Listed as Dullingeham in the Domesday Book, the village's name means "homestead of the family or followers of a man called Dulla".

==Church==
The church of St Mary the Virgin dates from the earliest records in the early 12th century. It consists of a chancel, aisled and clerestoried nave with north porch and south chapel, and west tower. The chancel is the earliest part of the present building, and was built in the 13th century. The tower was added in the 14th century, and the nave was rebuilt in the 15th century.

The composer George Barcroft was appointed vicar of Dullingham in 1589.

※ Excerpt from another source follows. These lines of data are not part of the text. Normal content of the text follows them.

import Literature.AnabelianGeometry.EtaleTheta.ConstantMultipleIndeterminacy
import Literature.AnabelianGeometry.EtaleTheta.FrobenioidRootTransport

/-!
# [EtTh] §5 at ALL levels `N`: the tower of roots `(A_N, B_N, s^⊓_N, s^⊔_N)_N` with the Remark 4.3.2 / Corollary 5.12 transitions (pp. 318–319, 339 / PDF pp. 92–93, 113)

Mochizuki, *The étale theta function …*, Publ. RIMS **45** (2009)
[cite: MochizukiEtTh2009, Rmk 4.3.2 p.318–319 (PDF pp.92–93)].  Seat abc-iut-L2-t4 (§5 owner); requested by the consumer
abc-iut-L2-d4 (holder of EtTh:Thm5.7; INBOX 2026-08-25T23:50:34Z / 2026-08-26T00:04:32Z O1).  ADDITIVE: no landed file is
edited; every landed §5 statement applies LEVEL-WISE through `ThetaFrobenioidTower.atLevel`.

WHY.  The §5 data `ThetaFrobenioid` (FrobenioidTheta.lean) fix ONE integer "`N ≥ 1`" (p.323 (PDF p.97)).  Print,
however, lets `N` vary: Remark 4.3.2 (pp.318–319 (PDF pp.92–93)) — "if `N` divides `N' ∈ ℕ_{≥1}`, then … given an
`N'`-th root of the fraction-pair `(s', s'')` …, there exists a 'morphism' from a suitable `N'`-th root … to the
given `N`-th root …, i.e., a pair of commutative diagrams [`s'_{N'} ; β_{N,N'} = α_{N,N'} ; s'_N`, same with
`s''`] — where `α_{N,N'}` (respectively, `β_{N,N'}`) is an isometry of Frobenius degree `N'/N` …; `α_{N,N'}` is
of base-Frobenius type … by allowing `N` to vary, we obtain a compatible system of roots of the fraction-pair
`(s', s'')` hence a compatible system of Kummer classes, which, by Proposition 3.2, (iii), is sufficient to
distinguish `f` from other elements of `O^×(A^birat)`"; Corollary 5.12 (p.339 (PDF p.113)) uses one such transition
`(α_{N,N'}, β_{N,N'})` (abc-iut-L2-t4's `ConstantMultiple.RootMorphismData`, landed p407037); and the printed proof
of Theorem 5.7 (p.330 (PDF p.104)) obtains its "`2l`-th root of unity" rigidity from the étale theta CLASS (all
levels: Thm. 5.6 + Prop. 5.2 (iii) + Cor. 2.8 (i)) — abc-iut-L2-d4's discharge `Discharge/Sec5Thm57.lean`
(p411949) isolates exactly this as the one residual binder `hrig` and shows (kernel witness
`sgpCupSpec_comp_of_central`) that it is NOT derivable from level-`N` data alone.  This file supplies the
level-free carrier on which that residual becomes a statement about compatible systems:
* `ThetaFrobenioidTower C D` — the level-free part of the §5 data (the tempered-Frobenioid stub, `l`, `A_⊚`,
  `Π^tp_X̲ ⊇ Π^tp_Y̲ ⊇ Π^tp_Ÿ̲`, `K`, `Θ̈`) + for EVERY `N ≥ 1` the level-`N` data `(A_N, B_N, s^⊓_N, s^⊔_N, ρ_N,
  s^trv_N, s^⊓-gp_N, s^⊔-gp_N, K^× ↪ O^×(B_N^birat))` + for every `N ∣ N'` a Remark-4.3.2 transition
  `(α_{N,N'}, β_{N,N'})` (`Transition`), with the equivariance of `β_{N,N'}^bs` for the Galois OUTER actions (representatives compatible up to `Π^tp_X`-conjugation);
* `atLevel N : ThetaFrobenioid C D` — so Prop. 5.2, 5.5, Thm. 5.6, 5.7 (`RootTransport`), Lem. 5.8–5.9,
  Thm. 5.10, Cor. 5.12 as landed apply to each level verbatim;
* `rootMorphismData` — a transition with `N ≠ N'` IS the Corollary 5.12 datum `RootMorphismData (atLevel N) V`
  (consistency with the landed Cor. 5.12 typing, by construction);
* `ThetaRootPreservedAll Ψ` — Theorem 5.7 (root level) at all levels simultaneously.
NOT typed here (honest): a projective-system LAW `α_{N,N''} = α_{N',N''} ∘ α_{N,N'}` — print asserts the EXISTENCE
of a transition for each `N ∣ N'` (roots being unique only up to the isomorphisms and `μ_N`-twists of
Prop. 4.2 (iv)), not a strict functor; and the residual rigidity clause of Thm. 5.7 is NOT named as a fact
(D-0067 (1)) — it stays abc-iut-L2-d4's binder until the Kummer-injectivity route (Prop. 3.2 (iii)) discharges it.
HONEST FRAMING: DATA and definitions only; nothing asserts that such a tower exists for an actual curve (that is
the content of §1–§4); typed ≠ proved; no side is taken on any disputed claim downstream.
-/

namespace Literature.AnabelianGeometry.EtaleTheta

A Wesleyan Methodist chapel was opened in the village in 1826 and closed in the late 20th century.

==Village life==
The village has had its own railway station since 1848. Dullingham railway station lies on the Cambridge branch of the Ipswich to Ely Line, and is about 1 mi from the centre of Dullingham.

Dullingham currently has two pubs, The Boot and The King's Head, which closed in 2012 and again in 2022 for major refurbishments. It is situated in a 17th-century house and was in use as an alehouse in 1728. It belonged to the parish charity until 1931. The Boot, open since the mid-19th century stands on the village green. Several other former pubs were recorded in the 19th century, including the Rising Sun at Dullingham Ley that closed just after the Second World War, and the Royal Oak on Stony Street that closed in 1975.

Other notable buildings in Dullingham include Dullingham House, The Old Bakery, The Maltings, The Guildhall, The Workhouse, The Wesleyan Chapel and the Mission hall. In 1945 the Taylor family bought the former Oddfellows' hall (built c. 1925), and gave it as a village hall. It is known as the Sidney Taylor Hall.

Dullingham boasts active Cricket and Football teams, based on the sports ground on Stetchworth Road. Many other sports are also played on the Polo ground which is situated beyond the railway station on the road towards the hamlet of Six Mile Bottom.

Dullingham Primary School closed in the early 1990s, and pupils moved to a new school within Dullingham but on the border with Stetchworth that served both villages (Stetchworth School having closed at the same time).

Women in the Dullingham Villages ward had the second highest life expectancy at birth, 97 years, of any ward in England and Wales in 2016.